In this edition of Off the Charts, an interview series where we chat with individuals doing industry-changing work in the data space, we spoke with Lukas Biewald— a co-Founder of CrowdFlower. CrowdFlower is the essential human-in-the-loop AI platform for data science teams which helps them generate high-quality customized training data for their machine learning initiatives.
Prior to CrowdFlower, Lukas worked at Powerset, a natural language search technology company that was acquired by Microsoft. Lukas has an MS in Computer Science and a BS in Mathematics from Stanford University. To catch up on the latest from Lukas, read his blog.
Lukas Biewald in his robotics lab.
Can you tell us more about the importance of training data in relation to AI?
People sometimes don’t think about training data as cool or important, but it is. When building an algorithm, you’re essentially taking training data and creating an algorithm based on what it sees from the data.
For example, if you want to build an AI tool to recognize cats and dogs, you’d collect and show it pictures of cats and dogs, as opposed to giving it tools or programming it. Then, as you collect and show it more training data, it really impacts the algorithm.
Algorithms need to see a lot more examples than humans, which makes AI work a lot less powerful than the human brain. But, algorithms can look at more examples than a human. So in domains where there are tons of training data that would be boring for a human to look at, but an algorithm can do amazing things with it.
Do you have an example of where an algorithm consumed more and more data and it was extremely beneficial to the end product?
I think one of the most amazing instances was when Google came out with their translation algorithm. It wasn’t perfect, and it still isn’t today, but when it first came out—it was much better than anything else.
And the reason why was because Google crawled the entire web in one language and translated it into another language.
Before this, the only thing that was available was one large corpus that was published by the European Union. This corpus was all government records published in the different languages that make up the EU. So probably not the best source for translating daily conversation.
The many translations of pflanze, or plant in German.
For example, in German, plant is ‘pflanze’ and factory is ‘fabrik,’ so every time the word ‘pflanze’ came up, the algorithm would translate the word to factory, which in government makes sense, but it’s not the right meaning for every use case. But there was no way that the algorithm could learn that without different examples that aren’t government records.
It sounds like there was a supply and demand issue. Was research limited by the available data?
Yes, ten years ago, I started CrowdFlower with training data specifically in mind to help fix this issue. At that time, most of the AI research was based on where researchers had specific data sets already available to them.
Now, we have greater access to data and we can do things like build self-driving cars. The work being done around self-driving cars is amazing. Tesla has been able to collect millions and millions of rows of vision data and put all of it into an algorithm for the self-driving car. The data shows where’s the road, sky, etc. It’s impressive.
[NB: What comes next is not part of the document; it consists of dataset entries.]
/-- `‖e^{−b} − 1 + b‖ ≤ e^{‖b‖} − 1 − ‖b‖` (`norm_exp_sub_one_sub_le_expTail` at `−b`; the `+b` form is the tree's
`OneLinkLaplace.norm_exp_sub_one_sub_le`, used below through `expTail` and not restated). [folklore] -/
theorem norm_exp_neg_sub_one_add_le (b : 𝔸) : ‖exp (-b) - 1 + b‖ ≤ Real.exp ‖b‖ - 1 - ‖b‖ := by
  have h := norm_exp_sub_one_sub_le_expTail ℂ (-b)
  simpa [sub_neg_eq_add] using h

/-- **ZEROTH-ORDER REMAINDER** of `R(e^{b}) = 1 + ⋯`: `‖e^{b}Xe^{−b} − X‖ ≤ (e^{2‖b‖} − 1)‖X‖` (no `‖1‖ = 1`, no
commutativity). [folklore] [cite: Balaban1985BackgroundPropagators, p.405] -/
theorem norm_conj_sub_le (b X : 𝔸) : ‖exp b * X * exp (-b) - X‖ ≤ (Real.exp (2 * ‖b‖) - 1) * ‖X‖ := by
  have hE : 0 ≤ Real.exp ‖b‖ - 1 := by linarith [Real.add_one_le_exp ‖b‖, norm_nonneg b]
  have t1 : ‖(exp b - 1) * X * exp (-b)‖ ≤ (Real.exp ‖b‖ - 1) * ‖X‖ * Real.exp ‖b‖ := by
    calc ‖(exp b - 1) * X * exp (-b)‖ ≤ ‖(exp b - 1) * X‖ * Real.exp ‖-b‖ :=
          B12Membership314.norm_mul_exp_le _ _
      _ ≤ ‖exp b - 1‖ * ‖X‖ * Real.exp ‖b‖ := by
          rw [norm_neg]; gcongr; exact norm_mul_le _ _
      _ ≤ (Real.exp ‖b‖ - 1) * ‖X‖ * Real.exp ‖b‖ := by
          gcongr; simpa using norm_exp_sub_one_le_expTail ℂ b
  have t2 : ‖X * (exp (-b) - 1)‖ ≤ ‖X‖ * (Real.exp ‖b‖ - 1) :=
    (norm_mul_le _ _).trans (by gcongr; exact norm_exp_neg_sub_one_le' b)
  calc ‖exp b * X * exp (-b) - X‖ = ‖(exp b - 1) * X * exp (-b) + X * (exp (-b) - 1)‖ := by rw [conj_sub_eq]
    _ ≤ ‖(exp b - 1) * X * exp (-b)‖ + ‖X * (exp (-b) - 1)‖ := norm_add_le _ _
    _ ≤ (Real.exp ‖b‖ - 1) * ‖X‖ * Real.exp ‖b‖ + ‖X‖ * (Real.exp ‖b‖ - 1) := add_le_add t1 t2
    _ = (Real.exp (2 * ‖b‖) - 1) * ‖X‖ := by
          rw [show 2 * ‖b‖ = ‖b‖ + ‖b‖ by ring, Real.exp_add]; ring

/-- The remainder of `R(e^{b}) = exp ad_b = 1 + ad_b + ⋯` after the first-order term:
`𝓕(b, X) = e^{b}Xe^{−b} − X − [b, X]` («the remainder of the expansion R(U′) = exp ηiad_A = 1 + ηiad_A + ⋯», p. 405;
`ad b X = bX − Xb` is `Beta.BackgroundVertices.ad` BY NAME). [folklore] [cite: Balaban1985BackgroundPropagators, p.405] -/
noncomputable def conjRem (b X : 𝔸) : 𝔸 := exp b * X * exp (-b) - X - ad b X

omit [NormedAlgebra ℂ 𝔸] [CompleteSpace 𝔸] in
/-- The expansion to first order: `e^{b}Xe^{−b} = X + [b, X] + 𝓕(b, X)`. [folklore] -/
theorem conj_eq_expand (b X : 𝔸) : exp b * X * exp (-b) = X + ad b X + conjRem b X := by
  simp only [conjRem]; abel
A still from Tesla’s Self-Driving Demonstration video in 2016.
What are some of the most interesting datasets you’ve worked on over the years?
In the early days of CrowdFlower, Chris (co-Founder) and I, we were discussing which photo to put on our website, and the debate was around which photo made us look most trustworthy. We eventually created a website (FaceStat.com) to settle things, and asked people: how trustworthy do we look?
Screenshot of the FaceStat.com interface. (Source: Superficial Data Analysis - Exploring Millions of Social Stereotypes)
Quickly enough, all of our friends wanted to upload their photo and get the same feedback. So, we let our friends upload their photo if they would help us with labelling on CrowdFlower. Then the site took off. All of a sudden we had all this data with millions of images. Some people uploaded thousands of images of themselves.
As the site got more popular, we kept adding more and more questions to the site and we got an incredibly rich dataset. We learned that people are endlessly interested about themselves.
A Scatterplot chart of attractiveness versus age, colored by gender. Data from FaceStat.com. (Source: Superficial Data Analysis - Exploring Millions of Social Stereotypes)
You’ve been working in AI and data for over ten years, how have you seen the industry evolve over the years?
Years ago, I was on the R email list and most of the people on the list were statisticians. One time, I mentioned that I wanted to put a small record set, maybe a million, in-memory and everyone on the email list thought it was a preposterous idea. They even asked me if I heard of sampling. They couldn’t believe that I wanted to load a million records in-memory.
Back then, to visualize something, you only needed so much data. If you wanted to make a simple graph with a dataset, all you had to do was sample the data. But, also, if you wanted to zoom in on a piece of it, you still needed a substantial amount of data.
Today, with machine learning and modeling, we want and need gigantic datasets, but at the time no one saw the point. That feels so quaint now. It’s really interesting how things change.